Djédjiga, assise sur le ventre de Afalku, ondulait lentement, ses seins lourds, opulents et tremblants, brillaient comme deux lunes pleines sous la lumière vacillante de la bougie. Les deux amants se tenaient par les mains en se souriant. Le torse en sueur de Aflaku était tendu, ses reins cambrés faisaient ressortir les muscles saillants de son ventre plat, il soulevait sans effort la cavalière dont les reins accélérèrent d’un coup la cadence. Ils se mirent ensemble au galop en fermant les yeux.
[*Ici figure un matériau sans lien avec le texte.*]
import Literature.AlgebraicGeometry.HodgeTheory.WeilClassesCyclicPrymTyping
import Literature.AlgebraicGeometry.HodgeTheory.WeilClassesFourfoldsProofs
import Literature.AlgebraicGeometry.HodgeTheory.WeilClassesProducts
import Literature.AlgebraicGeometry.HodgeTheory.AbelianVarietyPullbackAlgebraicClasses
import Literature.AlgebraicGeometry.HodgeTheory.HodgeClassOfMorphismProofs
import Literature.AlgebraicGeometry.HodgeTheory.ComplexGysinHodgeType
import Literature.AlgebraicGeometry.HodgeTheory.CanonicalTrace
import HarnessLib

/-!
# Ring 2 · sub-cell AbelianAll (ALL ABELIAN VARIETIES), André axis, part XLVIII-a — CONJUGATE WEIL LINES AND THE TWISTED PRODUCT:
# `E₋(A, φ) = E₊(A, −φ)` on the carriers, and `E₊(A₁) ⊠ E₋(A₂) ⊆ E₊(A₁ × A₂, φ₁ × (−φ₂))` — the MIXED exterior products of Weil
# classes of two Weil-type abelian varieties are the Weil classes of the product for the conjugate-twisted `K`-action

HONEST FRAMING (page 1, verbatim): **research route, not a corollary; conditional on HC_CM plus one named
minimal statement.** Cell line: research route conditional on HC_CM; not a corollary; Q11.4-sentence-2
already refuted in dim ≥ 3. Nothing in this file proves a case of the Hodge conjecture or of `B(X)` for a named `X`: it is carrier-level
linear algebra on the tree's Weil eigenclasses (`HodgeTheory/WeilClasses`, van Geemen 4.9). `HC_CM`, `HC_AV`, Verdier and the nodes do NOT
occur. Item `Theses.RankFourFaces.CMToAbelian` (stmt-16267) stays OPEN; N104 untouched; no node is born (0 `def`, 0 `sorry`, no named fact).
Seat `pub-hodge-ring2-ab-andre-2`, gen 40 (part XLVIII: the transport classes of the André axis are Weil classes of conjugate-twisted products).

## Content (theorems only; standard axioms; fact-free)

* §1 **`weilClassesMinus_eq_weilClassesPlus_neg`**, **`weilClassesPlus_eq_weilClassesMinus_neg`**, **`weilClassesOf_neg`** — for `φ ≫ φ = −d`,
  `d ≥ 1`: `E₋(A, φ) = E₊(A, −φ)`, `E₊(A, φ) = E₋(A, −φ)`, and the Weil PLANE of `(A, −φ)` is that of `(A, φ)`. On the carriers the eigen-conditions
  are only asked of the test endomorphisms `x·𝟙 + y·φ` with `x, y ∈ ℕ` (the semiring `ℕ[φ]`), so this is NOT definitional: the proof is the identity
  `(x𝟙 + yφ)(x𝟙 − yφ) = (x² + dy²)·𝟙` in `End(A)` and `(x + iy√d)(x − iy√d) = x² + dy²` (`ker`-free division by `(x − iy√d)^{2n} ≠ 0`).
  In print: `(A, −φ)` is `(A, K)` with the conjugate embedding `K ↪ End⁰(A)`; its Weil lines are the same two lines, swapped.
* §2 **`cupProduct_map_fst_map_snd_ne_zero_of_ne_zero`** — `pr_1^* a ∪ pr_2^* b ≠ 0` for `a ≠ 0`, `b ≠ 0` in ANY degrees on smooth projective
  `Y × X` (the correspondence `[pr_1^* a ∪ pr_2^* b]_*` is `u ↦ ±λ⟨u, b⟩ a`, Voisin I (11.11), non-zero by Poincaré duality on `X`).
* §3 THE TWISTED PRODUCT. For abelian varieties `A₁`, `A₂` with `φᵢ ≫ φᵢ = −d` and an endomorphism `Φ` of `A₁ × A₂` with `Φ ≫ pr₁ = pr₁ ≫ φ₁`,
  `Φ ≫ pr₂ = pr₂ ≫ (−φ₂)` (e.g. the display notation `twistedProd[φ₁, φ₂] = φ₁ × (−φ₂)`, spelled `prodLift (fst ≫ φ₁) (snd ≫ (−φ₂))`, no
  definition; `Φ ≫ Φ = −d`, **`twistedProd_comp_self_eq_neg_nsmul`**): **`cupProduct_map_fst_map_snd_mem_weilClassesPlus_of_plus_of_minus`** `E₊(A₁) ⊠ E₋(A₂) ⊆ E₊(A₁ × A₂, Φ)`,
  **`…_mem_weilClassesMinus_of_minus_of_plus`** `E₋(A₁) ⊠ E₊(A₂) ⊆ E₋(A₁ × A₂, Φ)`, **`mixedWeilComponent_mem_weilClassesOf`**: the MIXED component
  `pr₁^*u₊ ∪ pr₂^*v₋ + pr₁^*u₋ ∪ pr₂^*v₊` of the exterior product of two Weil classes lies in the Weil plane of the twisted product — the two terms
  that `HodgeTheory/WeilClassesProducts` records as lying OUTSIDE the Weil plane of the untwisted product `φ₁ × φ₂`.
* §4 ALGEBRAICITY BOOKKEEPING on a Weil-type `(B, ψ)` (`dim B = 2n`, `ψ ≫ ψ = −d`, `n, d ≥ 1`): **`mem_algebraicClasses_of_add_mem_algebraicClasses`** —
  if `c₊ ∈ E₊`, `c₋ ∈ E₋` and `c₊ + c₋` is algebraic then `c₊` and `c₋` are algebraic (pull back by one test endomorphism separating the two characters;
  pull-back along an endomorphism of an abelian variety preserves algebraic classes, the tree's PROVED `map_mem_algebraicClasses_of_abelianVariety`);
  **`weilClassesOf_le_algebraicClasses_of_add_mem`** — if moreover `c₊ ≠ 0` then the whole Weil plane of `(B, ψ)` consists of algebraic classes
  (`E±` are LINES: the tree's `finrank_weilClassesPlus_eq_one` with `H•(B(ℂ)) = ⋀•H¹`, `b₁ = 4n`, both PROVED in the tree —
  `AbelianVariety.hasExteriorCohomologyH1_complexPoints`, `AbelianVariety.finrank_complexBetti_one`); applied to the twisted product:
  **`weilClassesOf_twistedProd_le_algebraicClasses_of_mixed_mem`** — ONE algebraic mixed class `pr₁^*u₊ ∪ pr₂^*v₋ + pr₁^*u₋ ∪ pr₂^*v₊` with
  `u₊ ≠ 0 ≠ v₋` makes the Weil plane of `(A₁ × A₂, φ₁ × (−φ₂))` algebraic; and conversely **`mixed_mem_algebraicClasses_of_weilClassesOf_le`**.

## Honest status / print dictionary (NOT formalised: no Hermitian form on the carriers)

For `(Aᵢ, K, Eᵢ)` polarised of Weil type (dim `2nᵢ`, discriminants `δᵢ ∈ ℚ^×/N(K^×)` [vanGeemen1994HodgeAV, Lemma 5.2 (3)]) the twisted product
`(A₁ × A₂, φ₁ × (−φ₂)) = A₁ × Ā₂` is of Weil type with discriminant `δ₁ δ̄₂ = δ₁ δ₂`; for two members `X_s`, `X_t` of ONE connected family of
polarised Weil-type `2n`-folds `δ_s = δ_t` and `disc(X_s × X̄_t) = δ² ∈ N(K^×)` is TRIVIAL — the twisted products of two members of a Weil-type pencil
are of SPLIT (hyperbolic) type (Landherr); this is where part XLVIII-c's transport classes live. No case of HC is proved; nothing minimal is claimed;
N104 untouched. EDGE LABELS: all K (no binder). References: vanGeemen1994HodgeAV (4.9, Lemma 5.2, Thm. 6.12); Schoen1998HodgeWeilAddendum (§10);
Markman2025SurveySecant (§11.5); VoisinHodgeI2002 (Lemma 11.41); Fulton1998 (Cor. 19.2 (b)); Deligne1982HodgeCycles (§4); Schoen1988HodgeWeil (Lemma 1.2).
-/

noncomputable section

set_option linter.dupNamespace false

namespace Summit.HodgeConjecture.HodgeConjecture.Ring2.AbelianAll

open CategoryTheory CategoryTheory.Limits AlgebraicGeometry MonoidalCategory CartesianMonoidalCategory
open Literature.AlgebraicGeometry Literature.AlgebraicGeometry.Motives
open Literature.AlgebraicGeometry.HodgeTheory
open Literature.AlgebraicTopology.SingularHomology (singularCohomology cupProduct cupProduct_map cupPairing cupPairing_apply
  cupProduct_gradedComm_holds)

/-! ## §1 Conjugate Weil lines: `E₋(A, φ) = E₊(A, −φ)` -/

section Conjugate

variable {A : Motives.AbelianVariety ℂ}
Le poignard jaillit au moment où l’homme jouissait, le sang de la gorge tranchée éclaboussa le ventre de la jeune femme. Afalku avait ouvert les yeux, il mourut sans revoir le visage de sa femme. Djédjiga ne bougeait plus, le poignard de Adhughmas lui piquait la gorge, de sa main libre il se mit à lui malaxer durement les seins en bavant à moitié. Son regard de dément la décida. De rage, elle saisit le poignet de l’homme, le maudit en hurlant sa douleur, puis, tirant de toutes ses forces, elle se trancha la carotide sur la lame. Le sang gicla sur le visage épouvanté du targui.

Des siècles ont passé. Parfois dans la nuit du désert, on peut entendre gémir les fennecs, quand un hurlement atroce, venu de nulle part, porté par un vent maudit, laisse sa trace sombre sur le sable clair.